Diffie-Hellman

Diffie-Hellman (DH) is a mechanism that allows two parties to create a shared secret over a public, insecure channel also known as a key exchange. Since all message exchanges are public the eavesdropper will not be able to determine the shared secret.

Both parties agree on a shared public base, which is known to everyone, including potential eavesdroppers. Each party then generates its own public key, which can also be shared openly. In addition, each party has a private key that is kept strictly secret and never transmitted.

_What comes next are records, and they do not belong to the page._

import Mathlib
import HarnessLib
import Summits.BirchSwinnertonDyer.BirchSwinnertonDyer.Theses.ManinLocalTwoThree
import Summits.BirchSwinnertonDyer.BirchSwinnertonDyer.Theorems.ManinLocalTwoThreeOddUntwistReductions

/-!
# Lines/dyadic-twist v3b (RESHAPE CANDIDATE with TWO genuine stubs, seat bsd-line-manin23-p2, per the
# planner-of-record's 23:32Z remark) — crux `ManinOddAtFour` (C2, stmt-BirchSwinnertonDyer-22967)

The globally-twist-minimal core H₂ (the single stub of `dyadic_twist_v3_candidate.lean`) split by the
conductor exponent at `2`: TAME (`4 ∥ N`: `f₂ = 2`, tame inertia of order `3`, Kodaira IV / IV*; census
`e₂ = 3`) versus WILD (`8 ∣ N`: `f₂ ∈ {3,…,8}`, `e₂ ∈ {4, 6, 8, 24}`). Both stubs keep the by-name fact
binders and the two untwist exclusions; the composition is the landed
`Theorems.maninLocalTwoThree_maninOddAtFour_of_oddUntwistMinimal` after a case split on `2³ ∣ N`.
Sizes (N < 5·10⁵; p1's census H2H3-census-globally-twist-minimal-p1.md): H₂ = 487 948 optimal classes;
of the 168 649 classes with v₂(N) = 2 (all dyadically twist-minimal, AUTOTYPE23) the globally minimal ones
form the tame stub's range; the rest of H₂ is the wild stub's. OPEN, both. Not registered by this seat.
-/

set_option autoImplicit false
set_option linter.dupNamespace false

noncomputable section

open WeierstrassCurve Literature.NumberTheory.EllipticCurves
  Literature.NumberTheory.EllipticCurves.ModularForms

namespace Summit.BirchSwinnertonDyer.BirchSwinnertonDyer.Cruxes.ManinOddAtFour.DyadicTwistV3b

/-- STUB 1 (TAME CORE AT `2`: `4 ∥ N`, globally twist-minimal; open). -/
theorem stub_globallyTwistMinimalAtTwo_tame :
    Literature.NumberTheory.EllipticCurves.ModularForms.mazur_not_dvd_maninConstant_of_odd →
    Literature.NumberTheory.EllipticCurves.ModularForms.abbesUllmo_not_dvd_maninConstant_of_not_dvd_level →
    Literature.NumberTheory.EllipticCurves.ModularForms.cesnavicius_not_two_dvd_maninConstant_of_two_dvd_level →
    Literature.NumberTheory.EllipticCurves.ModularForms.exists_isNewformOf →
    ∀ (W : WeierstrassCurve ℚ) [W.IsElliptic] [W.IsGloballyMinimal] {N : ℕ} [NeZero N]
      (D : ModularParametrizationData W N),
      (∀ z ∈ D.L.lattice, ∃ w ∈ periodLattice D.f, z = D.c * w) → 2 ^ 2 ∣ N →
      ¬ (∃ (W' : WeierstrassCurve ℚ) (d : ℤ), W'.IsElliptic ∧ W'.IsGloballyMinimal ∧
        (d = -1 ∨ d = 2 ∨ d = -2) ∧ IsIsogenous W (W'.quadraticTwist (d : ℚ)) ∧
        ¬ 2 ^ 2 ∣ W'.conductorNorm ℤ) →
      ¬ (∃ (W' : WeierstrassCurve ℚ) (q : ℕ), W'.IsElliptic ∧ W'.IsGloballyMinimal ∧
        q.Prime ∧ q ≠ 2 ∧ q ^ 2 ∣ N ∧
        IsIsogenous W (W'.quadraticTwist (((-1 : ℤ) ^ (q / 2) * q : ℤ) : ℚ)) ∧
        ¬ q ^ 2 ∣ W'.conductorNorm ℤ) →
      ¬ 2 ^ 3 ∣ N →
      ¬ (2 : ℤ) ∣ D.maninConstant := by
  sorry

/-- STUB 2 (WILD CORE AT `2`: `8 ∣ N`, globally twist-minimal; open). -/
theorem stub_globallyTwistMinimalAtTwo_wild :
    Literature.NumberTheory.EllipticCurves.ModularForms.mazur_not_dvd_maninConstant_of_odd →
    Literature.NumberTheory.EllipticCurves.ModularForms.abbesUllmo_not_dvd_maninConstant_of_not_dvd_level →
    Literature.NumberTheory.EllipticCurves.ModularForms.cesnavicius_not_two_dvd_maninConstant_of_two_dvd_level →
    Literature.NumberTheory.EllipticCurves.ModularForms.exists_isNewformOf →
    ∀ (W : WeierstrassCurve ℚ) [W.IsElliptic] [W.IsGloballyMinimal] {N : ℕ} [NeZero N]
      (D : ModularParametrizationData W N),
      (∀ z ∈ D.L.lattice, ∃ w ∈ periodLattice D.f, z = D.c * w) → 2 ^ 2 ∣ N →
      ¬ (∃ (W' : WeierstrassCurve ℚ) (d : ℤ), W'.IsElliptic ∧ W'.IsGloballyMinimal ∧
        (d = -1 ∨ d = 2 ∨ d = -2) ∧ IsIsogenous W (W'.quadraticTwist (d : ℚ)) ∧
        ¬ 2 ^ 2 ∣ W'.conductorNorm ℤ) →
      ¬ (∃ (W' : WeierstrassCurve ℚ) (q : ℕ), W'.IsElliptic ∧ W'.IsGloballyMinimal ∧
        q.Prime ∧ q ≠ 2 ∧ q ^ 2 ∣ N ∧
        IsIsogenous W (W'.quadraticTwist (((-1 : ℤ) ^ (q / 2) * q : ℤ) : ℚ)) ∧
        ¬ q ^ 2 ∣ W'.conductorNorm ℤ) →
      2 ^ 3 ∣ N →
      ¬ (2 : ℤ) ∣ D.maninConstant := by
  sorry

/-- COMPOSITION (no sorry): the two stubs give the crux BY NAME through the landed reductions. -/
theorem ManinOddAtFour_of :
    Summit.BirchSwinnertonDyer.BirchSwinnertonDyer.Theses.ManinLocalTwoThree.ManinOddAtFour :=
  Summit.BirchSwinnertonDyer.BirchSwinnertonDyer.Theorems.maninLocalTwoThree_maninOddAtFour_of_oddUntwistMinimal
    fun hM hAU hC hnf W _ _ N _ D hopt h4 hmin hodd ↦ by
      by_cases h8 : 2 ^ 3 ∣ N
      · exact stub_globallyTwistMinimalAtTwo_wild hM hAU hC hnf W D hopt h4 hmin hodd h8
      · exact stub_globallyTwistMinimalAtTwo_tame hM hAU hC hnf W D hopt h4 hmin hodd h8

end Summit.BirchSwinnertonDyer.BirchSwinnertonDyer.Cruxes.ManinOddAtFour.DyadicTwistV3b

end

A cornerstone of this mechanism is that deriving the private key from the public key is considered computationally infeasible, meaning it would take an impractically long time to compute.

Introduction

Charlie and Brianna want to establish a shared secret they need the following elements:

Public Base Value that everyone (including an eavesdropper) can see
Private Key Value is private (to only one party) often a randomly generated number.
Public key Value is calcualted from the private key and the base

Mixing

Charlie and Brianna to exchange their public keys (if they havent already in advance) keeping the public key secret adds a layer of obscuration. An eavesdropper now knows the public base and the public keys—but they still don't know the private keys.

Charlie Public Key C-Pub
Charlie Private Key C-Priv
Public Base Base

Brianna Public key B-Pub
Brianna Private key B-Priv
Public Base Base

Q(x,y)
d
G(x,y)

Expresison I: Charlie mixes his Private Key (C-Priv) with Briana’s Public key (B-Pub)
Expresison II: Briana’s mixes her Private Key (B-Priv) with Charlie's Public key (C-Pub)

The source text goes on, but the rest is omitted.